The facade of a four-story building on 14th Street and 8th Avenue collapsed onto the sidewalk, Monday, Oct. 29, 2012, in New York. Hurricane Sandy bore down on the Eastern Seaboard's largest cities Monday, forcing the shutdown of mass transit, schools and financial markets, sending coastal residents fleeing, and threatening a dangerous mix of high winds, soaking rain and a surging wall of water up to 11 feet tall. (AP Photo/ John Minchillo)
Mark Shields, *
Tuesday, October 30, 2012
12:55 AM
Forecasters in the US say that the centre of Superstorm Sandy has roared ashore on the New Jersey coast, packing high winds and a life-threatening storm surge.

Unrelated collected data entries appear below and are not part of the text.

import Mathlib
import Summits.KontsevichZagierPeriods.KontsevichZagierPeriods.Theorems.TorsionLogsGKZLevelThreePairBetaDisc
import Literature.NumberTheory.Transcendental.KZBetaChains

/-!
# Route TorsionLogs — support item `GKZLevelThreePair`: Euler's reflection at `1/3`, IV
# (the instances `a = 2/3`, `a = 1/3` of `EulerReflectionRational`, verbatim)

Helper file for item `stmt-KontsevichZagierPeriods-13812` (`GKZLevelThreePair`). The chain of Files
I–III (`beta_equivalent_disc`: `[(0,1), s^{-1/3}(1-s)^{-2/3}] ∼ [closed unit disc, 2/√3]`,
Euler's reflection `Γ(1/3)Γ(2/3) = 2π/√3` realised by Kontsevich–Zagier moves) is restated in the
exact shape of item `EulerReflectionRational` of route CompiledSubstitutions
(stmt-KontsevichZagierPeriods-3383: `∀ a ∈ ℚ ∩ (0,1)`, `[(0,1), sin(πa) x^{a-1}(1-x)^{-a}] ∼
[closed unit disc, 1]`) at `a = 2/3` (`sin(2π/3) = √3/2`; scaling by the algebraic constant `√3/2`)
and at `a = 1/3` (one more reflection `x ↦ 1 - x`, `KZ.betaReflection_equivalent`). These are the
first instances of that crux beyond `a = 1/2` (`stubEulerReflection_half`).

## References

* G. Andrews, R. Askey, R. Roy, *Special Functions* (1999), Thm. 1.2.1 (Euler's reflection formula).
* M. Kontsevich, D. Zagier, *Periods* (2001), §1.2.
-/

-- `Summit.<Summit>.<Sub>` with Sub = Summit (single-conjunct summit, D-0017) duplicates the segment.
set_option linter.dupNamespace false

noncomputable section

namespace Summit.KontsevichZagierPeriods.KontsevichZagierPeriods.Theorems.GKZLevelThree

open Set MeasureTheory
open Literature.NumberTheory.Transcendental Literature.NumberTheory.Transcendental.KZ

/-! ## The instances `a = 2/3`, `a = 1/3` of `EulerReflectionRational` -/

/-- `sin(2π/3) = √3/2`. -/
theorem sin_pi_mul_two_thirds : Real.sin (Real.pi * ((2 / 3 : ℚ) : ℝ)) = Real.sqrt 3 / 2 := by
  rw [show Real.pi * ((2 / 3 : ℚ) : ℝ) = Real.pi - Real.pi / 3 by push_cast; ring, Real.sin_pi_sub,
    Real.sin_pi_div_three]

/-- `sin(π/3) = √3/2`, with the argument written `π · (1/3 : ℚ)`. -/
theorem sin_pi_mul_one_third : Real.sin (Real.pi * ((1 / 3 : ℚ) : ℝ)) = Real.sqrt 3 / 2 := by
  rw [show Real.pi * ((1 / 3 : ℚ) : ℝ) = Real.pi / 3 by push_cast; ring, Real.sin_pi_div_three]

/-- **The instance `a = 2/3` of `EulerReflectionRational`** (stmt-KontsevichZagierPeriods-3383,
route CompiledSubstitutions; verbatim shape): `[(0,1), sin(2π/3) · x^{-1/3}(1-x)^{-2/3}] ∼
[closed unit disc, 1]` (`sin(2π/3) B(2/3,1/3) = π`). From `beta_equivalent_disc` by scaling both
sides by the algebraic constant `√3/2`. [Andrews–Askey–Roy 1999, Thm. 1.2.1] -/
theorem eulerReflectionRational_two_thirds (r : IntegralRep 1) (p : IntegralRep 2)
    (hrd : r.domain = {x | x 0 ∈ Set.Ioo (0:ℝ) 1})
    (hri : EqOn r.integrand (fun x => Real.sin (Real.pi * ((2 / 3 : ℚ) : ℝ)) *
      (x 0) ^ (((2 / 3 : ℚ) : ℝ) - 1) * (1 - x 0) ^ (-((2 / 3 : ℚ) : ℝ))) r.domain)
    (hpd : p.domain = {z | z 0 ^ 2 + z 1 ^ 2 ≤ 1}) (hpi : EqOn p.integrand (fun _ => 1) p.domain) :
    Equivalent r p := by
  have h3pos : 0 < Real.sqrt 3 := Real.sqrt_pos.2 (by norm_num)
  have h3sq : Real.sqrt 3 ^ 2 = 3 := Real.sq_sqrt (by norm_num)
  have hc : IsAlgebraic ℚ (Real.sqrt 3 / 2) := by
    have h2 : IsAlgebraic ℚ (2:ℝ) := by simpa using isAlgebraic_nat (R := ℚ) (A := ℝ) 2
    rw [div_eq_mul_inv]
    exact isAlgebraic_sqrt_three.mul h2.inv
  have hc0 : Real.sqrt 3 / 2 ≠ 0 := by positivity
  obtain ⟨β, hβd, hβi⟩ := exists_betaRep' (2 / 3) (1 / 3) (by norm_num) (by norm_num)
  have hβi' : EqOn β.integrand (fun x => (x 0) ^ (-(1:ℝ) / 3) * (1 - x 0) ^ (-(2:ℝ) / 3)) β.domain := by
    intro x _
    rw [hβi]
    norm_num
  -- `β ∼ [disc, 2/√3] ∼ p · (2/√3)`
  have h1 : Equivalent β (p.constMul (2 / Real.sqrt 3) isAlgebraic_two_div_sqrt_three) :=
    beta_equivalent_disc β _ hβd hβi' (by rw [IntegralRep.domain_constMul, hpd]) fun z hz => by
      have hz' : z ∈ p.domain := by simpa using hz
      simp only [IntegralRep.integrand_constMul, hpi hz', mul_one]
  -- scale by `√3/2`
  have h2 := h1.constMul (Real.sqrt 3 / 2) hc
  have hr : Equivalent r (β.constMul (Real.sqrt 3 / 2) hc) := by
    refine of_sub_of_mem_relations_of_eqOn (by rw [IntegralRep.domain_constMul, hβd, hrd]) fun x hx => ?_
    have hx' : x ∈ β.domain := by rw [hβd, ← hrd]; exact hx
    simp only [IntegralRep.integrand_constMul]
    rw [hri hx, hβi' hx', sin_pi_mul_two_thirds]
    norm_num
    ring
  have hp : Equivalent ((p.constMul (2 / Real.sqrt 3) isAlgebraic_two_div_sqrt_three).constMul
      (Real.sqrt 3 / 2) hc) p := by
    refine of_sub_of_mem_relations_of_eqOn rfl fun z _ => ?_
    simp only [IntegralRep.integrand_constMul]
    field_simp
  exact (hr.trans h2).trans hp

/-- **The instance `a = 1/3` of `EulerReflectionRational`**: `[(0,1), sin(π/3) · x^{-2/3}(1-x)^{-1/3}]
∼ [closed unit disc, 1]`, from the instance `a = 2/3` by the reflection `x ↦ 1 - x`
(`KZ.betaReflection_equivalent`). [Andrews–Askey–Roy 1999, Thm. 1.2.1] -/
theorem eulerReflectionRational_one_third (r : IntegralRep 1) (p : IntegralRep 2)
    (hrd : r.domain = {x | x 0 ∈ Set.Ioo (0:ℝ) 1})
    (hri : EqOn r.integrand (fun x => Real.sin (Real.pi * ((1 / 3 : ℚ) : ℝ)) *
      (x 0) ^ (((1 / 3 : ℚ) : ℝ) - 1) * (1 - x 0) ^ (-((1 / 3 : ℚ) : ℝ))) r.domain)
    (hpd : p.domain = {z | z 0 ^ 2 + z 1 ^ 2 ≤ 1}) (hpi : EqOn p.integrand (fun _ => 1) p.domain) :
    Equivalent r p := by
  have hc : IsAlgebraic ℚ (Real.sqrt 3 / 2) := by
    have h2 : IsAlgebraic ℚ (2:ℝ) := by simpa using isAlgebraic_nat (R := ℚ) (A := ℝ) 2
    rw [div_eq_mul_inv]
    exact isAlgebraic_sqrt_three.mul h2.inv
  -- `R₀ = [(0,1), x^{-2/3}(1-x)^{-1/3}]`, `β = [(0,1), x^{-1/3}(1-x)^{-2/3}]`
  obtain ⟨R₀, hR₀d, hR₀i⟩ := exists_betaRep' (1 / 3) (2 / 3) (by norm_num) (by norm_num)
  obtain ⟨β, hβd, hβi⟩ := exists_betaRep' (2 / 3) (1 / 3) (by norm_num) (by norm_num)
  -- `r ∼ (√3/2) · R₀`
  have h1 : Equivalent r (R₀.constMul (Real.sqrt 3 / 2) hc) := by
    refine of_sub_of_mem_relations_of_eqOn (by rw [IntegralRep.domain_constMul, hR₀d, hrd]) fun x hx => ?_
    simp only [IntegralRep.integrand_constMul]
    rw [hri hx, hR₀i, sin_pi_mul_one_third]
    norm_num
    ring
  -- `R₀ ∼ β` by the reflection `x ↦ 1 - x`
  have h2 : Equivalent R₀ β := by
    refine betaReflection_equivalent (-(2:ℝ) / 3) (-(1:ℝ) / 3) R₀ β hR₀d (fun x _ => ?_) hβd (fun x _ => ?_)
    · rw [hR₀i]; norm_num
    · rw [hβi]; norm_num
  -- `(√3/2) · β ∼ p` is the instance `a = 2/3`
  have h3 : Equivalent (β.constMul (Real.sqrt 3 / 2) hc) p :=
    eulerReflectionRational_two_thirds _ p (by rw [IntegralRep.domain_constMul, hβd]) (fun x hx => by
      simp only [IntegralRep.integrand_constMul]
      rw [hβi, sin_pi_mul_two_thirds]
      norm_num
      ring) hpd hpi
  exact (h1.trans (h2.constMul (Real.sqrt 3 / 2) hc)).trans h3

end Summit.KontsevichZagierPeriods.KontsevichZagierPeriods.Theorems.GKZLevelThree

end
/-- The four-dimensional two-sided instance (`d + 1 = 4`). [cite: Balaban1985BackgroundPropagators, Thm 3.1 p.397 (quantifier template)] -/
theorem ne2PlusOperator_fullGM₂_C2_dim4 (hLodd : Odd L) (hL2 : 2 ≤ L) (hL : Odd L ∧ 1 < L) {b : ℝ} (hb : 0 < b) (c35 : ℝ) (hc35 : 0 < c35) :
    NE2PlusOperator c35 (fgInstanceMC2₂ 3 ι hL) (fgFamilyMC2₂ 3 ι hL b) :=
  ne2PlusOperator_fullGM₂_C2 3 ι (by norm_num) hLodd hL2 hL hb c35 hc35

end Transfer

end Summit.QuantumFields.YangMills.BalabanUVNodes.N15.BackgroundLayer

end
import Mathlib
import Summits.Ventures.PercRepro.TriangleCapThreeTrianglesE

/-!
# PercRepro — SIX ORDERED TRIANGLES PER TRIANGLE: `6 |F| ≤ |T₃|` FOR A FAMILY `F` OF TRIANGLES (p3, gen 37; part 66)

Every triangle `{a, b, c}` of `D` carries the six ordered triangles `((a, b), c), …`; grouping the ordered triangles
by their vertex set (`card_eq_sum_card_fiberwise`), a family `F` of distinct triangles gives
**`six_mul_card_le_card_triangles3`**: `6 |F| ≤ |T₃|`.  Hence **`stability_two_of_four_triangles`**: four distinct
triangles pay the `r = 2` cell for every `k ≥ 9` (the envelope `6 Σ d² + (k − 6) |T₃| ≤ 6mk` with `|T₃| ≥ 24`).
Axioms: standard.
-/

namespace PercRepro

namespace TriangleCap

namespace C047

open Finset

variable {V : Type*} [Fintype V] [DecidableEq V]

/-- The vertex set of an ordered triangle. -/
def vset (t : (V × V) × V) : Finset V := {t.1.1, t.1.2, t.2}

omit [Fintype V] in
/-- `{a, b, c}` as an insert-chain is invariant under the six permutations. -/
theorem triple_perm {a b c : V} :
    ({b, c, a} : Finset V) = {a, b, c} ∧ ({c, a, b} : Finset V) = {a, b, c} ∧
    ({b, a, c} : Finset V) = {a, b, c} ∧ ({a, c, b} : Finset V) = {a, b, c} ∧
    ({c, b, a} : Finset V) = {a, b, c} := by
  refine ⟨?_, ?_, ?_, ?_, ?_⟩ <;> ext x <;> simp only [mem_insert, mem_singleton] <;> tauto

/-- A triangle `{a, b, c}` carries at least six ordered triangles with that vertex set. -/
theorem six_le_card_fiber (D : SimpleGraph V) [DecidableRel D.Adj] {a b c : V} (hab : D.Adj a b)
    (hac : D.Adj a c) (hbc : D.Adj b c) :
    6 ≤ ((triangles3 D).filter (fun t => vset t = {a, b, c})).card := by
  have hab' := hab.ne
  have hac' := hac.ne
  have hbc' := hbc.ne
  obtain ⟨p1, p2, p3, p4, p5⟩ := (triple_perm (a := a) (b := b) (c := c))
  have hsub : ({((a, b), c), ((b, c), a), ((c, a), b), ((b, a), c), ((a, c), b), ((c, b), a)} :
      Finset ((V × V) × V)) ⊆ (triangles3 D).filter (fun t => vset t = {a, b, c}) := by
    intro t ht
    simp only [mem_insert, mem_singleton] at ht
    rw [mem_filter, mem_triangles3]
    rcases ht with rfl | rfl | rfl | rfl | rfl | rfl
    · exact ⟨⟨hab, hac, hbc⟩, rfl⟩
    · exact ⟨⟨hbc, hab.symm, hac.symm⟩, p1⟩
    · exact ⟨⟨hac.symm, hbc.symm, hab⟩, p2⟩
    · exact ⟨⟨hab.symm, hbc, hac⟩, p3⟩
    · exact ⟨⟨hac, hab, hbc.symm⟩, p4⟩
    · exact ⟨⟨hbc.symm, hac.symm, hab.symm⟩, p5⟩
  refine le_trans ?_ (card_le_card hsub)
  rw [card_insert_of_notMem, card_insert_of_notMem, card_insert_of_notMem, card_insert_of_notMem,
    card_insert_of_notMem, card_singleton]
  all_goals simp [hab', hac', hbc', hab'.symm, hac'.symm, hbc'.symm]

/-- **SIX ORDERED TRIANGLES PER TRIANGLE:** for a family `F` of vertex sets of triangles, `6 |F| ≤ |T₃|`. -/
theorem six_mul_card_le_card_triangles3 (D : SimpleGraph V) [DecidableRel D.Adj] (F : Finset (Finset V))
    (hF : ∀ T ∈ F, ∃ a b c, D.Adj a b ∧ D.Adj a c ∧ D.Adj b c ∧ T = {a, b, c}) :
    6 * F.card ≤ (triangles3 D).card := by
  set s := (triangles3 D).filter (fun t => vset t ∈ F) with hs
  have h1 : s.card ≤ (triangles3 D).card := card_le_card (filter_subset _ _)
  have h2 : s.card = ∑ T ∈ F, (s.filter (fun t => vset t = T)).card := by
    apply card_eq_sum_card_fiberwise
    intro t ht
    rw [hs, mem_coe, mem_filter] at ht
    exact ht.2
  have h3 : ∀ T ∈ F, 6 ≤ (s.filter (fun t => vset t = T)).card := by
    intro T hT
    obtain ⟨a, b, c, hab, hac, hbc, rfl⟩ := hF T hT
    have e : s.filter (fun t => vset t = {a, b, c}) = (triangles3 D).filter (fun t => vset t = {a, b, c}) := by
      rw [hs, filter_filter]
      apply filter_congr
      intro t _
      constructor
      · exact fun h => h.2
      · exact fun h => ⟨h ▸ hT, h⟩
    rw [e]
    exact six_le_card_fiber D hab hac hbc
  have h4 : ∑ _T ∈ F, 6 ≤ ∑ T ∈ F, (s.filter (fun t => vset t = T)).card := sum_le_sum h3
  rw [sum_const, smul_eq_mul] at h4
  omega

/-- **FOUR DISTINCT TRIANGLES PAY THE `r = 2` CELL FOR `k ≥ 9`:** `|T₃| ≥ 24` and the envelope. -/
theorem stability_two_of_twentyfour (D : SimpleGraph V) [DecidableRel D.Adj] (hK : K4mFree D)
    (hk : 9 ≤ Fintype.card V) (hT : 24 ≤ (triangles3 D).card) :
    ∑ v, deg D v * deg D v + 2 * (Fintype.card V - 3) ≤ D.edgeFinset.card * Fintype.card V := by
  have h := stability_of_triangles D hK (by omega) 4 2 (by omega) (by
    obtain ⟨k', hk'⟩ : ∃ k', Fintype.card V = k' + 9 := ⟨Fintype.card V - 9, by omega⟩
    rw [hk']
    have e1 : k' + 9 - 2 - 1 = k' + 6 := by omega
    have e2 : k' + 9 - 6 = k' + 3 := by omega
    rw [e1, e2]
    omega)
  have e : Fintype.card V - 2 - 1 = Fintype.card V - 3 := by omega
  rw [e] at h
  exact h

end C047

end TriangleCap

end PercRepro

The National Hurricane Centre in Miami said the centre of the enormous storm made landfall at 8pm near Atlantic City after it was reclassified from a hurricane to a post-tropical cyclone.
Sandy had sustained winds of 85mph. Forecasters say it is no longer a hurricane, but was still a vast and dangerous hybrid storm.
Sandy is combining with a wintry storm from the west and cold air from the Arctic.
The superstorm could menace some 50 million people in the nation’s most heavily-populated corridor, from big East Coast cities to the Great Lakes.
Just before roaring ashore, the National Hurricane Centre announced that it considered Sandy no longer a hurricane but had turned into a wintry hybrid.